> [Your goal]: From the entries below, list each line with "Lagrangian".

> [The records]:
import Summits.BirchSwinnertonDyer.BirchSwinnertonDyer.Theorems.GenusKolyvaginAtTwoPowDvdShaCardAtTwoRTEigenAuxiliaryClassDeep
import Summits.BirchSwinnertonDyer.BirchSwinnertonDyer.Theorems.GenusKolyvaginAtTwoPowDvdShaCardAtTwoRTAuxiliaryClassDeepIsotropic
import HarnessLib

/-!
# Route `GenusKolyvaginAtTwo`, crux L_T `PowDvdShaCardAtTwoRT` (stmt-BirchSwinnertonDyer-23242), LINE 18 stub KS, the DROPS —
# THE DEEP `ε`-EIGEN AUXILIARY CLASS AT A DEEP INERT KOLYVAGIN PLACE OF THE HEEGNER FIELD (the local eigenvector discharged)

Seat `bsd-line-gk2-p5` g24 (cell `bsd-f1-sign2`, SUPPLY lineage), `--supports stmt-BirchSwinnertonDyer-23242` (helper; closes nothing).
THEOREMS ONLY (no definition, no named fact, no `sorry`).  BSD is NOT proved by any of this; neither is the crux nor any stub.

Sequel of `…RTEigenAuxiliaryClassDeep` (this seat): its `exists_eigen_mem_kummerOutside_addOrderOf_dvd` takes a displayed `ε`-eigen
local class `y ∈ H¹(K_w, E[2^M])`.  On the route's frame — `K` imaginary quadratic, `τ` its complex conjugation (`τ ≠ 1`, `τ² = 1`),
`E/ℚ` globally minimal with `Δ < 0`, `ℓ` a Zhang–Kolyvagin prime at `2` with `1 ≤ M ≤ M(ℓ)` and Gross's `FrobEqFrobInfty W K (2^M) ℓ`,
`w ∋ ℓ` (so `τ • w = w`) — such a `y` EXISTS for either sign, of the maximal order `2^M`: `y = unr(Q₀ + ε τ̃_*Q₀)` on gk2-p3 g23's
regular frame (`…RTRegularFrameAtTwo`: `E[2^M](K̄) = ℤQ₀ ⊕ ℤτ̃_*Q₀` free; `…RTUnramifiedParametrization`: `unr` injective onto the
Kummer condition, `unr ∘ τ̃_* = σ_* ∘ unr`).
* §4 `exists_eigen_unramified_addOrderOf_eq_two_pow` — the `ε`-eigen unramified local class of order `2^M`.
* §5 **`exists_eigen_mem_kummerOutside_addOrderOf_eq_two_pow`** — the deep `ε`-eigen auxiliary class on the frame:
  `x ∈ H¹_{𝓛, ⊤ on S∪{w}}(K, E[2^M])`, `loc_v x ∈ H_v` (`v ∈ S`; `H_v` Lagrangian and `σ_*`-stable), `τ_* x = ε x`,
  `ord(loc_w x) = 2^a` with **`M ≤ 2a + 2`**, and `2^a ∣ ord x` — for the UP-swap at record depth `r` take `M = L ≥ 2M_r + 6`.
* §6 `exists_eigen_mem_kummerOutside_addOrderOf_eq_two_pow_of_isotropic` — the same with the `H_v` given as «isotropic + half size»
  (the shape the I7 suppliers produce; gk2-p4's `annLeft_eq_of_isotropic_of_sq`).
HONEST FRAMING: closes nothing; `S`, the `H_v` and the Poitou–Tate family are the integrator's (canonical family: `canonical_isPerfect`,
`isConjCompatible_canonical`; Weil datum: `JET.GlobalDuality.exists_weilPairing_liftEquivariant`).

References: [McCallumLMS1991] §2 Prop. 2.1, §5 proof of Prop. 5.2 (p. 308); [GrossLMS1991] §3 (3.2), §4, §5 (5.1);
[Jetchev2008] §5 Thm. 5.1; [MilneADT2006] I Thm. 4.10.
-/

set_option autoImplicit false
-- the Theorems namespace of this sub repeats the summit name by design (D-0017 nested layout)
set_option linter.dupNamespace false

noncomputable section

open scoped Classical

open CategoryTheory Field NumberField IsDedekindDomain Function WeierstrassCurve
open Literature.NumberTheory.EllipticCurves
open Literature.NumberTheory.GaloisRepresentations
open Literature.NumberTheory.GaloisCohomology
open Literature.NumberTheory.Automorphic
open Summit.BirchSwinnertonDyer.Rank1Residual.X11b.KummerPT
open Summit.BirchSwinnertonDyer.Rank1Residual.X11b.FiniteDuality
open Summit.BirchSwinnertonDyer.Rank1Residual.X11b.Relaxation
open Summit.BirchSwinnertonDyer.BirchSwinnertonDyer.Theorems.GenusExact.PlusDescent
open Summit.BirchSwinnertonDyer.Rank1Residual.JET.GlobalDuality
open scoped ContRepresentation

namespace Summit.BirchSwinnertonDyer.BirchSwinnertonDyer.Theorems.GenusExact.AuxiliaryClass

variable (W : WeierstrassCurve ℚ) (K : Type) [Field K] [NumberField K] [W.IsElliptic] [W.IsGloballyMinimal]

/-! ## §4 An `ε`-eigen unramified local class of order `2^M` at a deep inert Kolyvagin place -/

/-- **An `ε`-eigen unramified local class of order `2^M`, either sign.**  On the frame (`K` imaginary quadratic, `τ ≠ 1` fixing `w`,
`Δ < 0`, `ℓ` Zhang–Kolyvagin at `2` with `1 ≤ M ≤ M(ℓ)`, `FrobEqFrobInfty W K (2^M) ℓ`, `w ∋ ℓ`), for `ε = ±1` there is
`y ∈ 𝓛_w ⊂ H¹(K_w, E[2^M])` (the Kummer = unramified condition) with `σ_* y = ε y` and `addOrderOf y = 2^M`: `y = unr(Q₀ + ε τ̃_*Q₀)` for
the regular generator `Q₀` of `E[2^M](K̄)` over `ℤ/2^M[τ̃_*]`. [cite: GrossLMS1991, §3 (3.2) and §4] [cite: Jetchev2008, §5 Thm. 5.1] -/
theorem exists_eigen_unramified_addOrderOf_eq_two_pow (hK : IsImaginaryQuadratic K) (hΔ : W.Δ < 0)
    {M ℓ : ℕ} (hM : 1 ≤ M)
    (hℓ : Zhang2014.IsKolyvaginPrime (W.conductorNorm ℤ) W K 2 ℓ) (hk : M ≤ Zhang2014.kolyvaginIndex W 2 ℓ)
    (hF : FrobEqFrobInfty W K (2 ^ M) ℓ) (w : HeightOneSpectrum (𝓞 K)) (hw : (ℓ : 𝓞 K) ∈ w.asIdeal)
    {τ : K ≃ₐ[ℚ] K} (hτ1 : τ ≠ 1) (hfix : τ • w = w) {ε : ℤ} (hε : ε = 1 ∨ ε = -1) :
    ∃ y ∈ (W.baseChange K).kummerSelmerStructure ((2 ^ M : ℕ) : ℤ) (Sum.inr w),
      conjActPlace W τ ((2 ^ M : ℕ) : ℤ) hfix y = ε • y ∧ addOrderOf y = 2 ^ M := by
  haveI : Fact (Nat.Prime 2) := ⟨Nat.prime_two⟩
  have hε2 : ε * ε = 1 := by rcases hε with rfl | rfl <;> norm_num
  -- good reduction and `2 ∉ w`
  obtain ⟨hgood, hpw⟩ := hasGoodReductionAt_of_zhangKolyvaginPrime W K hℓ w hw 1
  have hpw' : ((2 : ℕ) : 𝓞 K) ∉ w.asIdeal := by rwa [pow_one, Int.cast_natCast] at hpw
  -- the unramified parametrisation and the regular frame
  obtain ⟨unr, hunr0, hunrL, -, hunr⟩ :=
    exists_unramified_parametrization_kummer W K hK (p := 2) (k := M) hℓ hk w hw hpw' hgood τ hfix
  obtain ⟨Q₀, htor, -, hfree, ht⟩ := exists_regular_frame_liftAutPlace W K hK hΔ hM hℓ hk hF w hw hτ1 hfix
  refine ⟨unr (Q₀ + ε • (isLiftOfAut_liftAutPlace τ hfix).torsionMap W ((2 ^ M : ℕ) : ℤ) Q₀), hunrL _, ?_, ?_⟩
  · -- eigen: `σ_* (unr (Q₀ + ε τ̃Q₀)) = unr (τ̃(Q₀ + ε τ̃Q₀)) = unr (τ̃Q₀ + ε Q₀) = ε • unr (Q₀ + ε τ̃Q₀)`
    rw [← hunr, ← map_zsmul unr]
    congr 1
    rw [map_add, map_zsmul, ht, smul_add, smul_smul, hε2, one_zsmul, add_comm]
  · -- order `2^M`
    rw [addOrderOf_injective unr hunr0]
    have htor' : (2 ^ M) • Q₀ = 0 := by
      rw [← natCast_zsmul]; exact_mod_cast htor
    have h1 : (2 ^ M) • (Q₀ + ε • (isLiftOfAut_liftAutPlace τ hfix).torsionMap W ((2 ^ M : ℕ) : ℤ) Q₀) = 0 := by
      rw [smul_add, smul_comm, ← map_nsmul, htor', map_zero, smul_zero, add_zero]
    have h2 : 2 ^ M ∣ addOrderOf (Q₀ + ε • (isLiftOfAut_liftAutPlace τ hfix).torsionMap W ((2 ^ M : ℕ) : ℤ) Q₀) := by
      have h0 := addOrderOf_nsmul_eq_zero (Q₀ + ε • (isLiftOfAut_liftAutPlace τ hfix).torsionMap W ((2 ^ M : ℕ) : ℤ) Q₀)
      set n := addOrderOf (Q₀ + ε • (isLiftOfAut_liftAutPlace τ hfix).torsionMap W ((2 ^ M : ℕ) : ℤ) Q₀) with hn
      have h0' : (n : ℤ) • Q₀ + ((n : ℤ) * ε) • (isLiftOfAut_liftAutPlace τ hfix).torsionMap W ((2 ^ M : ℕ) : ℤ) Q₀ = 0 := by
        rw [← smul_smul, ← smul_add, natCast_zsmul]; exact h0
      have h3 := (hfree (n : ℤ) ((n : ℤ) * ε) h0').1
      exact_mod_cast h3
    exact Nat.dvd_antisymm (addOrderOf_dvd_of_nsmul_eq_zero h1) h2

/-! ## §5 The deep `ε`-eigen auxiliary class on the frame -/

/-- **THE DEEP `ε`-EIGEN AUXILIARY CLASS ON LINE 18's FRAME.**  `K` imaginary quadratic with complex conjugation `τ` (`τ ≠ 1`,
`τ² = 1`), `E/ℚ` globally minimal with `Δ < 0`, level `2^M` (`M ≥ 1`), a Weil datum `e` on `E[2^M](K̄)` semilinear for the adapted lift
at `w` (`hte`), a Poitou–Tate family `inv` (`IsPerfect`, `SumLocalTermEqZero`, `SelmerComplement`, `IsConjCompatible τ`) and Tate's
count; `ℓ` a Zhang–Kolyvagin prime at `2` with `M ≤ M(ℓ)` and `FrobEqFrobInfty W K (2^M) ℓ`, `w ∋ ℓ` the free place, `S ∌ w` a finite set of
`τ`-fixed finite places carrying Lagrangian, `σ_*`-stable conditions `H_v`.  Then for `ε = ±1` there is
`x ∈ H¹_{𝓛, ⊤ on S∪{w}}(K, E[2^M])` with `loc_v x ∈ H_v` (`v ∈ S`), **`τ_* x = ε x`**, `ord(loc_w x) = 2^a`, **`M ≤ 2a + 2`**, and
`2^a ∣ ord x`.  (UP-swap at record depth `r`: `M = L ≥ 2M_r + 6` gives `ord x ≥ 2^{M_r+2}`.)
[cite: McCallumLMS1991, §2 Prop. 2.1 and §5 proof of Prop. 5.2 (p. 308)] [cite: MilneADT2006, Ch. I Thm. 4.10] -/
theorem exists_eigen_mem_kummerOutside_addOrderOf_eq_two_pow (hK : IsImaginaryQuadratic K) (hΔ : W.Δ < 0)
    {M ℓ : ℕ} (hM : 1 ≤ M)
    (hℓ : Zhang2014.IsKolyvaginPrime (W.conductorNorm ℤ) W K 2 ℓ) (hk : M ≤ Zhang2014.kolyvaginIndex W 2 ℓ)
    (hF : FrobEqFrobInfty W K (2 ^ M) ℓ) (w : HeightOneSpectrum (𝓞 K)) (hw : (ℓ : 𝓞 K) ∈ w.asIdeal)
    {τ : K ≃ₐ[ℚ] K} (hτ1 : τ ≠ 1) (hττ : τ * τ = 1) (hfix : τ • w = w)
    (e : (W.baseChange K).geomTorsion ((2 ^ M : ℕ) : ℤ) → (W.baseChange K).geomTorsion ((2 ^ M : ℕ) : ℤ) → AlgebraicClosure K)
    (hμ : ∀ S T, e S T ^ (2 ^ M) = 1)
    (hadd₁ : ∀ S₁ S₂ T, e (S₁ + S₂) T = e S₁ T * e S₂ T)
    (hadd₂ : ∀ S T₁ T₂, e S (T₁ + T₂) = e S T₁ * e S T₂)
    (hgal : ∀ (γ : absoluteGaloisGroup K) (S T : (W.baseChange K).geomTorsion ((2 ^ M : ℕ) : ℤ)), γ • e S T = e (γ • S) (γ • T))
    (halt : ∀ T, e T T = 1) (hnondeg : ∀ T, (∀ S, e S T = 1) → T = 0)
    (hte : ∀ S T, e ((isLiftOfAut_liftAutPlace τ hfix).torsionMap W ((2 ^ M : ℕ) : ℤ) S)
      ((isLiftOfAut_liftAutPlace τ hfix).torsionMap W ((2 ^ M : ℕ) : ℤ) T) = liftAutPlace τ hfix (e S T))
    {inv : LocalInvariants K (2 ^ M)} (hperf : inv.IsPerfect) (hsum : inv.SumLocalTermEqZero)
    (hcompl : inv.SelmerComplement) (hconj : inv.IsConjCompatible τ)
    (hEuler : ∀ v : HeightOneSpectrum (𝓞 K),
      Nat.card (galoisCohomology (((W.baseChange K).torsionGaloisModule ((2 ^ M : ℕ) : ℤ)).toLocal (Sum.inr v)) 1) =
        (Nat.card (nsmulAddMonoidHom (2 ^ M) :
            ((W.baseChange K).baseChange (v.adicCompletion K)).toAffine.Point →+ _).ker *
          Nat.card (v.adicCompletionIntegers K ⧸
            Ideal.span {((2 ^ M : ℕ) : v.adicCompletionIntegers K)})) ^ 2)
    (S : Finset (HeightOneSpectrum (𝓞 K))) (hwS : w ∉ S) (hfixS : ∀ v ∈ S, τ • v = v)
    (H : ∀ v : HeightOneSpectrum (𝓞 K),
      AddSubgroup (galoisCohomology (((W.baseChange K).torsionGaloisModule ((2 ^ M : ℕ) : ℤ)).toLocal (Sum.inr v)) 1))
    (hH : ∀ v ∈ S, annLeft (invWeilPairing (W.baseChange K) (2 ^ M) e hμ hadd₁ hadd₂ hgal inv (Sum.inr v)) (H v) = H v)
    (hHc : ∀ v (hv : v ∈ S), ∀ X ∈ H v, conjActPlace W τ ((2 ^ M : ℕ) : ℤ) (hfixS v hv) X ∈ H v)
    {ε : ℤ} (hε : ε = 1 ∨ ε = -1) :
    ∃ x ∈ kummerOutside (W.baseChange K) (2 ^ M) ((insert w S).map Function.Embedding.inr),
      (∀ v ∈ S, galoisCohomology.localization ((W.baseChange K).torsionGaloisModule ((2 ^ M : ℕ) : ℤ)) (Sum.inr v) 1 x ∈ H v) ∧
      conjAct W τ ((2 ^ M : ℕ) : ℤ) x = ε • x ∧
      ∃ a : ℕ, addOrderOf (galoisCohomology.localization ((W.baseChange K).torsionGaloisModule ((2 ^ M : ℕ) : ℤ))
          (Sum.inr w) 1 x) = 2 ^ a ∧ M ≤ 2 * a + 2 ∧ 2 ^ a ∣ addOrderOf x := by
  haveI : Fact (Nat.Prime 2) := ⟨Nat.prime_two⟩
  obtain ⟨y, -, hyσ, hyM⟩ := exists_eigen_unramified_addOrderOf_eq_two_pow W K hK hΔ hM hℓ hk hF w hw hτ1 hfix hε
  obtain ⟨x, hx, hxH, hxε, hdvd⟩ := exists_eigen_mem_kummerOutside_addOrderOf_dvd W τ 2 M e hμ hadd₁ hadd₂ hgal halt hnondeg
    (fun w' ↦ hK.2.isComplex w') hττ hperf hsum hcompl hconj hEuler S w hwS hfixS hfix H hH hHc hte hε hyσ
  refine ⟨x, hx, hxH, hxε, ?_⟩
  haveI := finite_galoisCohomology_toLocal_inr (W.baseChange K) (2 ^ M) w
  set xw := galoisCohomology.localization ((W.baseChange K).torsionGaloisModule ((2 ^ M : ℕ) : ℤ)) (Sum.inr w) 1 x with hxw
  have hr' : addOrderOf xw ∣ 2 ^ M :=
    addOrderOf_dvd_of_nsmul_eq_zero (nsmul_galoisCohomology_toLocal_eq_zero (W.baseChange K) (2 ^ M) _ _)
  obtain ⟨a, -, hra⟩ := (Nat.dvd_prime_pow Nat.prime_two).mp hr'
  refine ⟨a, hra, ?_, ?_⟩
  · rw [hyM, hra, ← pow_mul, show (4 : ℕ) = 2 ^ 2 by norm_num, ← pow_add] at hdvd
    have h := (Nat.pow_dvd_pow_iff_le_right one_lt_two).mp hdvd
    omega
  · rw [← hra]
    exact addOrderOf_map_dvd _ x

/-! ## §6 «Isotropy + count» form of the frame theorem -/

/-- **The deep `ε`-eigen auxiliary class on the frame, «isotropy + count» form**: as
`exists_eigen_mem_kummerOutside_addOrderOf_eq_two_pow`, with the conditions `H_v` (`v ∈ S`) given ISOTROPIC for `inv_v(· ∪ₑ ·)` and of
half size (`#H_v² = #H¹(K_v, E[2^M])`) instead of Lagrangian — the shape delivered for the transverse condition at the own Kolyvagin primes
(I7 + count). [cite: McCallumLMS1991, §2 Prop. 2.1 and §5 proof of Prop. 5.2 (p. 308)] [cite: MilneADT2006, Ch. I, Prop. 0.19 and Thm. 4.10] -/
theorem exists_eigen_mem_kummerOutside_addOrderOf_eq_two_pow_of_isotropic (hK : IsImaginaryQuadratic K) (hΔ : W.Δ < 0)
    {M ℓ : ℕ} (hM : 1 ≤ M)
    (hℓ : Zhang2014.IsKolyvaginPrime (W.conductorNorm ℤ) W K 2 ℓ) (hk : M ≤ Zhang2014.kolyvaginIndex W 2 ℓ)
    (hF : FrobEqFrobInfty W K (2 ^ M) ℓ) (w : HeightOneSpectrum (𝓞 K)) (hw : (ℓ : 𝓞 K) ∈ w.asIdeal)
    {τ : K ≃ₐ[ℚ] K} (hτ1 : τ ≠ 1) (hττ : τ * τ = 1) (hfix : τ • w = w)
    (e : (W.baseChange K).geomTorsion ((2 ^ M : ℕ) : ℤ) → (W.baseChange K).geomTorsion ((2 ^ M : ℕ) : ℤ) → AlgebraicClosure K)
    (hμ : ∀ S T, e S T ^ (2 ^ M) = 1)
    (hadd₁ : ∀ S₁ S₂ T, e (S₁ + S₂) T = e S₁ T * e S₂ T)
    (hadd₂ : ∀ S T₁ T₂, e S (T₁ + T₂) = e S T₁ * e S T₂)
    (hgal : ∀ (γ : absoluteGaloisGroup K) (S T : (W.baseChange K).geomTorsion ((2 ^ M : ℕ) : ℤ)), γ • e S T = e (γ • S) (γ • T))
    (halt : ∀ T, e T T = 1) (hnondeg : ∀ T, (∀ S, e S T = 1) → T = 0)
    (hte : ∀ S T, e ((isLiftOfAut_liftAutPlace τ hfix).torsionMap W ((2 ^ M : ℕ) : ℤ) S)
      ((isLiftOfAut_liftAutPlace τ hfix).torsionMap W ((2 ^ M : ℕ) : ℤ) T) = liftAutPlace τ hfix (e S T))
    {inv : LocalInvariants K (2 ^ M)} (hperf : inv.IsPerfect) (hsum : inv.SumLocalTermEqZero)
    (hcompl : inv.SelmerComplement) (hconj : inv.IsConjCompatible τ)
    (hEuler : ∀ v : HeightOneSpectrum (𝓞 K),
      Nat.card (galoisCohomology (((W.baseChange K).torsionGaloisModule ((2 ^ M : ℕ) : ℤ)).toLocal (Sum.inr v)) 1) =
        (Nat.card (nsmulAddMonoidHom (2 ^ M) :
            ((W.baseChange K).baseChange (v.adicCompletion K)).toAffine.Point →+ _).ker *
          Nat.card (v.adicCompletionIntegers K ⧸
            Ideal.span {((2 ^ M : ℕ) : v.adicCompletionIntegers K)})) ^ 2)
    (S : Finset (HeightOneSpectrum (𝓞 K))) (hwS : w ∉ S) (hfixS : ∀ v ∈ S, τ • v = v)
    (H : ∀ v : HeightOneSpectrum (𝓞 K),
      AddSubgroup (galoisCohomology (((W.baseChange K).torsionGaloisModule ((2 ^ M : ℕ) : ℤ)).toLocal (Sum.inr v)) 1))
    (hiso : ∀ v ∈ S, ∀ a ∈ H v, ∀ a' ∈ H v,
      invWeilPairing (W.baseChange K) (2 ^ M) e hμ hadd₁ hadd₂ hgal inv (Sum.inr v) a a' = 0)
    (hHcard : ∀ v ∈ S, Nat.card (H v) ^ 2 =
      Nat.card (galoisCohomology (((W.baseChange K).torsionGaloisModule ((2 ^ M : ℕ) : ℤ)).toLocal (Sum.inr v)) 1))
    (hHc : ∀ v (hv : v ∈ S), ∀ X ∈ H v, conjActPlace W τ ((2 ^ M : ℕ) : ℤ) (hfixS v hv) X ∈ H v)
    {ε : ℤ} (hε : ε = 1 ∨ ε = -1) :
    ∃ x ∈ kummerOutside (W.baseChange K) (2 ^ M) ((insert w S).map Function.Embedding.inr),
      (∀ v ∈ S, galoisCohomology.localization ((W.baseChange K).torsionGaloisModule ((2 ^ M : ℕ) : ℤ)) (Sum.inr v) 1 x ∈ H v) ∧
      conjAct W τ ((2 ^ M : ℕ) : ℤ) x = ε • x ∧
      ∃ a : ℕ, addOrderOf (galoisCohomology.localization ((W.baseChange K).torsionGaloisModule ((2 ^ M : ℕ) : ℤ))
          (Sum.inr w) 1 x) = 2 ^ a ∧ M ≤ 2 * a + 2 ∧ 2 ^ a ∣ addOrderOf x := by
  haveI : Fact (Nat.Prime 2) := ⟨Nat.prime_two⟩
  haveI : NeZero (2 ^ M) := ⟨pow_ne_zero M two_ne_zero⟩
  have hH : ∀ v ∈ S, annLeft (invWeilPairing (W.baseChange K) (2 ^ M) e hμ hadd₁ hadd₂ hgal inv (Sum.inr v)) (H v) = H v :=
    fun v hv ↦ by
    haveI := finite_galoisCohomology_toLocal_inr (W.baseChange K) (2 ^ M) v
    exact annLeft_eq_of_isotropic_of_sq (fun x ↦ nsmul_galoisCohomology_toLocal_eq_zero (W.baseChange K) (2 ^ M) _ x) _
      (invWeilPairing_bijective (W.baseChange K) (2 ^ M) e hμ hadd₁ hadd₂ hgal hnondeg inv v (hperf v).1.1) (H v) (hiso v hv)
      (hHcard v hv)
  exact exists_eigen_mem_kummerOutside_addOrderOf_eq_two_pow W K hK hΔ hM hℓ hk hF w hw hτ1 hττ hfix e hμ hadd₁ hadd₂ hgal halt
    hnondeg hte hperf hsum hcompl hconj hEuler S hwS hfixS H hH hHc hε

end Summit.BirchSwinnertonDyer.BirchSwinnertonDyer.Theorems.GenusExact.AuxiliaryClass

end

> [Solved exercise]:
  `x ∈ H¹_{𝓛, ⊤ on S∪{w}}(K, E[2^M])`, `loc_v x ∈ H_v` (`v ∈ S`; `H_v` Lagrangian and `σ_*`-stable), `τ_* x = ε x`,
`τ`-fixed finite places carrying Lagrangian, `σ_*`-stable conditions `H_v`.  Then for `ε = ±1` there is
half size (`#H_v² = #H¹(K_v, E[2^M])`) instead of Lagrangian — the shape delivered for the transverse condition at the own Kolyvagin primes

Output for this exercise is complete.